Regulation of matrix metalloproteinase production by cytokines, pharmacological agents and periodontal pathogens in human periodontal ligament fibroblast cultures

Abstract

Matrix metalloproteinases (MMPs), produced by both infiltrating and resident cells of the periodontium, play a role in physiologic and pathologic events. It is recognized that an imbalance between activated MMPs and their endogenous inhibitors leads to pathologic breakdown of the extracellular matrix during periodontitis. To date, little is known about the regulation of MMP synthesis and secretion in human periodontal ligament fibroblasts (PDLFs).
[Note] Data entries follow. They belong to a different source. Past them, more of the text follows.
import Summits.QuantumFields.YangMills.Theorems.BalabanUVNodesN15PerCubeGreenProjection
import Summits.QuantumFields.YangMills.Theorems.BalabanUVNodesN15CurvedGluingCubeDressedGeneralGauge
import HarnessLib

/-!
# N15 = NE2, road (c) — PROGRAMME (PC), towards (PC-D): THE CLOSENESS OF `(Q′G′²Q′ᵀ)⁻¹` TO ITS FLAT VALUE IN THE CUBE's GAUGE — `𝕎_□S(U)⁻¹𝕎_□ᵀ − S(𝟙)⁻¹ ≤ (Σ(r_V) + e^{−δd_Z(y)})·B(L^k)^{d+1}e^{−δd}`
# with a LIPSCHITZ distance minorant `d_Z ≥ w` on `supp h_□` (dag-n15-c g28, n15-c∕299i)

Cell `pub-ymgap`, seat `pub-ymgap-dag-n15-c` (generation g28; R134 (a), s1; HUMAN RULING D-0062).  `bears_on: R4∕N15 · K3⁸ SpineGivenEndpointR13SepCoPHV (stmt-QuantumFields-27366)`;
filed `--kind proof --supports stmt-QuantumFields-27366 --as helper` — COUNT-NEUTRAL.  0 `def`, 0 `sorry`.  Imports n15-c∕299g `…PerCubeGreenProjection` (through it ★★★★ 299e
`hasMaj_cSop_inv_of_reg335BigBox`, 299a `hasMaj_cSop_sub_cSop_one_of_reg335_scaled`, 299b `exists_farZone`, 222b `flatSopRow_ct_uniform`, 214 `isUnit_cSop`, 297's weighted kernels,
`reg335Cube_box2_of_bigBox`), dag-n15-w2 g4 `…CurvedGluingCubeDressedGeneralGauge` (`hasMaj_gaugeConj`).  Nothing in the tree is modified.

WHY ((PC-D): the Landau LETTER per cube is the CLOSENESS of `landauCov(U^{u_□})` to `landauCov(𝟙)` near `□`; its coarse factor is `S⁻¹`).  `S(V)⁻¹ − S(𝟙)⁻¹ = S(𝟙)⁻¹(S(𝟙) − S(V))S(V)⁻¹`
(`V = U^{u_□}`, `S(V) = 𝕎S(U)𝕎ᵀ`, `S(V)⁻¹ = 𝕎S(U)⁻¹𝕎ᵀ`): the middle factor is 299a's closeness `(Σ + e^{−δd_Z(y)})·B(L^k)^{−(d+1)}e^{−δd}` at its OUTPUT, the outer factors are `C_S(L^k)^{d+1}`
(222b) and `|ι|²B(L^k)^{d+1}` (299e conjugated, `hasMaj_gaugeConj`); the weight is moved from the middle to the output by 297's `hasMaj_comp_nfW`, which needs the LIPSCHITZ minorant
property of `d_Z` — exported here (299d kept only `d_Z ≥ 0` and the margin): ★★★ `exists_gaugedSopInv_close`.

HONEST FRAMING ∕ LIMITS.  MODEL carriers (n15-c∕262's cover, `L ≥ 11`, class asked on the walk-locality boxes); [B9] cited for SHAPES ∕ MECHANISM; no operator of record estimated.
NE2⁺ NOT PRINTED, NOT proved; N15 of record untouched; K3⁸ OPEN; counts UNMOVED.  Restate-immune (no Theses import).
-/

noncomputable section

open scoped BigOperators Matrix Matrix.Norms.L2Operator

namespace Summit.QuantumFields.YangMills.BalabanUVNodes.N15.Gluing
The purpose of this study was to examine the effects of cytokines, pharmacological agents (protein synthesis inhibitor and protein kinase C inhibitors) and predominant periodontal pathogens (Actinobacillus actinomycetemcomitans and Porphyromonas gingivalis) on MMP production in human PDLFs using gelatin zymography. The gelatin zymograms revealed that the main gelatinase secreted by human PDLFs migrated at 72 kDa and represents MMP‐2. Minor gelatinolytic bands were also observed at 92 kDa regions that correspond to MMP‐9. We found that A. actinomycetemcomitans, P. gingivalis and IL‐1α can elevate MMP‐2 secretion in human PDLFs. These results indicate that periodontal pathogens and inflammatory cytokines play an important role in tissue destruction and disintegration of extracellular matrix in periodontal diseases. Thus, activation of MMPs may be one of the distinct host degradative pathways in the pathogenesis of periodontitis. In addition, H7, staurosporine, cycloheximide and TGF‐β could suppress MMP‐2 production. Agents that target protein synthesis or the protein kinase C pathway in human PDLFs inhibit MMP‐2 production, and such inhibition may contribute to the pathogenesis of periodontal inflammation. Taken together, these findings suggest a possible new therapeutic approach, involving the use of drugs that modify host‐response mechanisms to suppress or inhibit MMP‐mediated tissue destruction.